*Records shown:*
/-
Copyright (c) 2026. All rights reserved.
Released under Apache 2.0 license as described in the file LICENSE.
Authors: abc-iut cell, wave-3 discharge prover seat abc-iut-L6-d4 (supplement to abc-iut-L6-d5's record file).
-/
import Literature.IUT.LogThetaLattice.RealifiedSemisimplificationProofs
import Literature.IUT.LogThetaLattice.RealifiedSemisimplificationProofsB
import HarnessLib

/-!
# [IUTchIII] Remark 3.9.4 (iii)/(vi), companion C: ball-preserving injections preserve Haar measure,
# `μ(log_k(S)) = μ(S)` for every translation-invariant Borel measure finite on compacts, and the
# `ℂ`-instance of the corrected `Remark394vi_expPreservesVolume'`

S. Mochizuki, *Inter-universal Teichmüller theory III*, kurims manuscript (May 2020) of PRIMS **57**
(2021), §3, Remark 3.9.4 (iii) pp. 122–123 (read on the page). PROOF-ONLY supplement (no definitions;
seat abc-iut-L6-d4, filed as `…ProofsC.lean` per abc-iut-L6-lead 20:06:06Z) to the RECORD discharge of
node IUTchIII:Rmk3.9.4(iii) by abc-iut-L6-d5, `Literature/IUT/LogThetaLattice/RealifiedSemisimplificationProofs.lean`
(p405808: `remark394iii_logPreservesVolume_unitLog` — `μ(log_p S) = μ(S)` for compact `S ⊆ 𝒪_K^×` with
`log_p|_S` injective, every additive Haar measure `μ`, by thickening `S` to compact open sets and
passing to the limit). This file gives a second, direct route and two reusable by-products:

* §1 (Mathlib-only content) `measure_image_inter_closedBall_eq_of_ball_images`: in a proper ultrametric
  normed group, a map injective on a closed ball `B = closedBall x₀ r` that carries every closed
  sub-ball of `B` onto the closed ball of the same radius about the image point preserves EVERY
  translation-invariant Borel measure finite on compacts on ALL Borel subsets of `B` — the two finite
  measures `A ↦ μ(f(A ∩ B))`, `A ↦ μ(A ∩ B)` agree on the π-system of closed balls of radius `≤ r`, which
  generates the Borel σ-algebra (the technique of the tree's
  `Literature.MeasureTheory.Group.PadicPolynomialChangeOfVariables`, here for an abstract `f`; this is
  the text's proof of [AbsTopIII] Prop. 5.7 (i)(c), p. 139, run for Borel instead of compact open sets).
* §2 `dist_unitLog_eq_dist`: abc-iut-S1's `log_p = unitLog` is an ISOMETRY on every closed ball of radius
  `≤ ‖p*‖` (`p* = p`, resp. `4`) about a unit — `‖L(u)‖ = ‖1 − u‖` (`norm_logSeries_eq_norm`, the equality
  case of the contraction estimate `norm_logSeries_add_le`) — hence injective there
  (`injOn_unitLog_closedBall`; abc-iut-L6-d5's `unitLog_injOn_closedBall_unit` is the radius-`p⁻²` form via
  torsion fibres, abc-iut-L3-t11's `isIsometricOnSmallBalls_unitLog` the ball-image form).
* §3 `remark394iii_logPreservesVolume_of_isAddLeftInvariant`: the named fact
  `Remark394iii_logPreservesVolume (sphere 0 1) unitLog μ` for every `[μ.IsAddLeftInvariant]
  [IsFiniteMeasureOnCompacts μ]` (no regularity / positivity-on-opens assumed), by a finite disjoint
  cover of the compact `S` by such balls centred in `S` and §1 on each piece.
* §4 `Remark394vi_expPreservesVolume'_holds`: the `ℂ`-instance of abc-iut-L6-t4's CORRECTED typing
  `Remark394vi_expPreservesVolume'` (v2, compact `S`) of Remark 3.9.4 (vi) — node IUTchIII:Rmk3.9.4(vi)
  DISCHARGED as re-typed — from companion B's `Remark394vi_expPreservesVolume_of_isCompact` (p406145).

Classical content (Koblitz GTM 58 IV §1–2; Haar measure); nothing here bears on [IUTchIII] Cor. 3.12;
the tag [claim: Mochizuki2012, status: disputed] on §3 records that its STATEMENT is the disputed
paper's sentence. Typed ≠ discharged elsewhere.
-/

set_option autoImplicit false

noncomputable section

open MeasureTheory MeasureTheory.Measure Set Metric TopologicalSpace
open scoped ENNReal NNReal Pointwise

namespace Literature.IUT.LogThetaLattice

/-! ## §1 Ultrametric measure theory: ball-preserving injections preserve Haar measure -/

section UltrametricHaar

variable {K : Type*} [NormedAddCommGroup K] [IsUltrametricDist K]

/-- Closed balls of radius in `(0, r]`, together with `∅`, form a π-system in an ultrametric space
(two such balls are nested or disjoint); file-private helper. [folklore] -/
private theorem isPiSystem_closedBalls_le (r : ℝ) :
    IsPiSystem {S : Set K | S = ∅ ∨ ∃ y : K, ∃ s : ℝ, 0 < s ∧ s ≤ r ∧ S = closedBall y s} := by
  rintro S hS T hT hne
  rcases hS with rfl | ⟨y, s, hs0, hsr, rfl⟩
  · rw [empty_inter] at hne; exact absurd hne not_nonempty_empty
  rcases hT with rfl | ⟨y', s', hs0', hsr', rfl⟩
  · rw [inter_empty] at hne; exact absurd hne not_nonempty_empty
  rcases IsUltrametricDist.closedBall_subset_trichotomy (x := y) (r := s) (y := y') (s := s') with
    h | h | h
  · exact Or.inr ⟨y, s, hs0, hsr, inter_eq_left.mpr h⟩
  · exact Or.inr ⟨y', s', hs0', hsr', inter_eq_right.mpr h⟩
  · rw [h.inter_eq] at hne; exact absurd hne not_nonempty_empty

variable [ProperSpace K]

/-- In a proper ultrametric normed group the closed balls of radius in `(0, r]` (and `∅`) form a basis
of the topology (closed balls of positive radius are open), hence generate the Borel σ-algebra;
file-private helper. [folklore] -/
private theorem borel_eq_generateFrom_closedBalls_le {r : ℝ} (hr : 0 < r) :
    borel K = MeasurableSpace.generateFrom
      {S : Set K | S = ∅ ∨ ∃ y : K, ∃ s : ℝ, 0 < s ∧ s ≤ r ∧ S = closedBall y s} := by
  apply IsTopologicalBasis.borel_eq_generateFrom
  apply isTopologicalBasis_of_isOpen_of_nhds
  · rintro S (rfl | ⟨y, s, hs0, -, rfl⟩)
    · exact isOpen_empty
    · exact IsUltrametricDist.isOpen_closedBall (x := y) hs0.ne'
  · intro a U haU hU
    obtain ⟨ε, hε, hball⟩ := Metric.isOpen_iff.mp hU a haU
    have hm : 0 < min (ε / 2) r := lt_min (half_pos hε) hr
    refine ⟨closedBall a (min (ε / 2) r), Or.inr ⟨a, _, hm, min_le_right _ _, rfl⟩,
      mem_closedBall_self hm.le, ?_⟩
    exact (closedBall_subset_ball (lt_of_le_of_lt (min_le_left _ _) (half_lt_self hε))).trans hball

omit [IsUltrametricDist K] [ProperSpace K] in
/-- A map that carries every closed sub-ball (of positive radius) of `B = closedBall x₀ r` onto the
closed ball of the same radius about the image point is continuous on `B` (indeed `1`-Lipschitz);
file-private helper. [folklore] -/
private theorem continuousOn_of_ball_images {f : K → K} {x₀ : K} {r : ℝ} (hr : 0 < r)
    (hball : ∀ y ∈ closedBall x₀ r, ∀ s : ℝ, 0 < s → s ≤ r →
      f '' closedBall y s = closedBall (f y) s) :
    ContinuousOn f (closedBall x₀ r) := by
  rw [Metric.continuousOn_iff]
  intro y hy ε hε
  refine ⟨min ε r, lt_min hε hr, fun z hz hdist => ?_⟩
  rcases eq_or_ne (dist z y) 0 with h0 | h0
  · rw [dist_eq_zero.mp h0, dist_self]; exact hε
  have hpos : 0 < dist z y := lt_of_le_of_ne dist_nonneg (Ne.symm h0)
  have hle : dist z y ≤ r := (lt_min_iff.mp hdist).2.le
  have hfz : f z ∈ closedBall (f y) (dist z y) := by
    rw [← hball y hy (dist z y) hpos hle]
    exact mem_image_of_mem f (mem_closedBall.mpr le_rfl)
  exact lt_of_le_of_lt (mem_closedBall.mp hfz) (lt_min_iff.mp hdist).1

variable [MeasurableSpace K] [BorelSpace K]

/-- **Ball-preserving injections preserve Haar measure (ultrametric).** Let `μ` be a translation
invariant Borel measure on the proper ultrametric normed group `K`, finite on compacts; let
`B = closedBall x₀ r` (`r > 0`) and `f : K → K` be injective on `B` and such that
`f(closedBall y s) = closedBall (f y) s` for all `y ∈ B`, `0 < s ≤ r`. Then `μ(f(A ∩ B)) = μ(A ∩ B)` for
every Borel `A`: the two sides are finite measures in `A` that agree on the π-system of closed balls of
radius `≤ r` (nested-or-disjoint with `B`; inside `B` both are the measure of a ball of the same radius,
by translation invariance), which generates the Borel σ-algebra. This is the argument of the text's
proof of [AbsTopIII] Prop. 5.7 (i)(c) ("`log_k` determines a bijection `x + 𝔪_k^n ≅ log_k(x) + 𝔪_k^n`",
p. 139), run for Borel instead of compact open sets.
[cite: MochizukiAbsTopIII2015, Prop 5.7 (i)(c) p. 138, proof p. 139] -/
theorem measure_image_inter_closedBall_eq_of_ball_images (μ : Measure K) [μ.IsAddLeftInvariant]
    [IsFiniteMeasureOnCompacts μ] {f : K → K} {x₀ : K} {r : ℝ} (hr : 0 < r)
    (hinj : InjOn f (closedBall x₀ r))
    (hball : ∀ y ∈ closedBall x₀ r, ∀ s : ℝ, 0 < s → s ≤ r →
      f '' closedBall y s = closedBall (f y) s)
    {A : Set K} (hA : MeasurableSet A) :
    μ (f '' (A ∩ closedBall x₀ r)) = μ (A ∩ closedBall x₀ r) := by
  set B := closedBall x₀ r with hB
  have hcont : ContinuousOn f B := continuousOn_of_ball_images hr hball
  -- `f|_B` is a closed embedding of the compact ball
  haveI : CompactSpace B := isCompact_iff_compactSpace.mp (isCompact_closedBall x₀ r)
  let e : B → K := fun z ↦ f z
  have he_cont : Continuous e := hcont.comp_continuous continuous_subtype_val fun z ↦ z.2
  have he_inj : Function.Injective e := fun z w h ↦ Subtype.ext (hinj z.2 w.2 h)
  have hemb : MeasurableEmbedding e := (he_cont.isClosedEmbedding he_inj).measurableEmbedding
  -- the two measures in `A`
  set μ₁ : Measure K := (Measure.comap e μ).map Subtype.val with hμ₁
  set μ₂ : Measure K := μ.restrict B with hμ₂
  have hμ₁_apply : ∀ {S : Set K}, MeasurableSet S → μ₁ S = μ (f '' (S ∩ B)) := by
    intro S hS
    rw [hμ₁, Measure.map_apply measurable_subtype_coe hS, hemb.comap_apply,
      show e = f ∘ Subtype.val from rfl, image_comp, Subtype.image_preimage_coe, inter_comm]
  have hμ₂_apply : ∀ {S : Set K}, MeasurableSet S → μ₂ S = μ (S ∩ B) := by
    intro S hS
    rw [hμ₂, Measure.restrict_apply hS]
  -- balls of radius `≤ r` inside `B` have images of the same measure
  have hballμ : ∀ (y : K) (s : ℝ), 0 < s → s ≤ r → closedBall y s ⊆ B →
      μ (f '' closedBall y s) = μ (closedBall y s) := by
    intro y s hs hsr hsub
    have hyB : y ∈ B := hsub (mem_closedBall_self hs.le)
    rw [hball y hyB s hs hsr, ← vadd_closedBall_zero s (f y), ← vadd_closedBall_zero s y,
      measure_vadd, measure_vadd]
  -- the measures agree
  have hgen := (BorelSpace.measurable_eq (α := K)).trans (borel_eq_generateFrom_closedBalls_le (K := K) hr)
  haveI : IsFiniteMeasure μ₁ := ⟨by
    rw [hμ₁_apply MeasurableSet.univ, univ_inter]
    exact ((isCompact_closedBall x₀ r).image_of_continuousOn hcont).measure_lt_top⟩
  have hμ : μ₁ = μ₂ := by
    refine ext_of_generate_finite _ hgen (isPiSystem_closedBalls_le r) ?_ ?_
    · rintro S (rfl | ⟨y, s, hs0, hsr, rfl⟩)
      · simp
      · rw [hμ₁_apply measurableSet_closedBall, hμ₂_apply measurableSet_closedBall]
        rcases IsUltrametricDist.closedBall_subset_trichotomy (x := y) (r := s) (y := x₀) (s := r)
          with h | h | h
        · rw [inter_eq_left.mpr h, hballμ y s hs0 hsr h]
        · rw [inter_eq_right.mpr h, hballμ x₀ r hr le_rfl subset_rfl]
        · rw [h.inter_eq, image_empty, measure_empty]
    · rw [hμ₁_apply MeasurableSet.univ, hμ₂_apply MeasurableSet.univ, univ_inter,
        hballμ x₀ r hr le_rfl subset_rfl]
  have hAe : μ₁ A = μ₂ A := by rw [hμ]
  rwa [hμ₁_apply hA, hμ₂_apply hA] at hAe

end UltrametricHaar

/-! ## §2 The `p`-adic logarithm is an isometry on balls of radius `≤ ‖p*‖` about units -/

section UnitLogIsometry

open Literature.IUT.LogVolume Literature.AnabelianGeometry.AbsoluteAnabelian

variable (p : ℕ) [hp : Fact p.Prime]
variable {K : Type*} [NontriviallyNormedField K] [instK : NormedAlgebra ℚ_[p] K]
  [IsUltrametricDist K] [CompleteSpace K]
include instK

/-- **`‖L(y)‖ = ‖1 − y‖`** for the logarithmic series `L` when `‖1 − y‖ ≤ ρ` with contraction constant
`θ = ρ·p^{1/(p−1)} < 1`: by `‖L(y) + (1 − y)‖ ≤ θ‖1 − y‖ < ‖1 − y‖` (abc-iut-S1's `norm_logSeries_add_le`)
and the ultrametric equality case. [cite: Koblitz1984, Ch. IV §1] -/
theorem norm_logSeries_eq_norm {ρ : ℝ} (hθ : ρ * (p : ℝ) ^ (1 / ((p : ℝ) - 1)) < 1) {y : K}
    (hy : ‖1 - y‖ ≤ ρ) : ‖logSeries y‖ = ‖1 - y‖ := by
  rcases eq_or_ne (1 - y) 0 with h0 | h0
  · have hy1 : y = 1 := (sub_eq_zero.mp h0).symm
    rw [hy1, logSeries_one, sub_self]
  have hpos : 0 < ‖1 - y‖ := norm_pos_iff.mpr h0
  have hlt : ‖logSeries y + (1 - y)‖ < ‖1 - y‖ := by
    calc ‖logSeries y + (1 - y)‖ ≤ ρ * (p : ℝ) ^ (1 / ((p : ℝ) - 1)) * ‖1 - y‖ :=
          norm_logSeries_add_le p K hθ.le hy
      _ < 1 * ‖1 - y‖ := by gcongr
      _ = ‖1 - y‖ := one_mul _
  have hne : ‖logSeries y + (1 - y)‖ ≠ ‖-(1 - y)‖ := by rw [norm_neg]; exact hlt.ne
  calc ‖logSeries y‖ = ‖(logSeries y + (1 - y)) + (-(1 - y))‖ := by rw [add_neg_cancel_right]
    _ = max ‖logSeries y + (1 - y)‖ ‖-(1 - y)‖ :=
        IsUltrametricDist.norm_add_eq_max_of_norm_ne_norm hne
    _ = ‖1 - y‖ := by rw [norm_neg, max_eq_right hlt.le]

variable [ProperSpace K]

*Exercise objective:* Only the line containing "have hpos : 0 < ‖1" and the lines after it, through the end of the data, should be copied, exactly as they are.

*Task result:*
  have hpos : 0 < ‖1 - y‖ := norm_pos_iff.mpr h0
  have hlt : ‖logSeries y + (1 - y)‖ < ‖1 - y‖ := by
    calc ‖logSeries y + (1 - y)‖ ≤ ρ * (p : ℝ) ^ (1 / ((p : ℝ) - 1)) * ‖1 - y‖ :=
          norm_logSeries_add_le p K hθ.le hy
      _ < 1 * ‖1 - y‖ := by gcongr
      _ = ‖1 - y‖ := one_mul _
  have hne : ‖logSeries y + (1 - y)‖ ≠ ‖-(1 - y)‖ := by rw [norm_neg]; exact hlt.ne
  calc ‖logSeries y‖ = ‖(logSeries y + (1 - y)) + (-(1 - y))‖ := by rw [add_neg_cancel_right]
    _ = max ‖logSeries y + (1 - y)‖ ‖-(1 - y)‖ :=
        IsUltrametricDist.norm_add_eq_max_of_norm_ne_norm hne
    _ = ‖1 - y‖ := by rw [norm_neg, max_eq_right hlt.le]

variable [ProperSpace K]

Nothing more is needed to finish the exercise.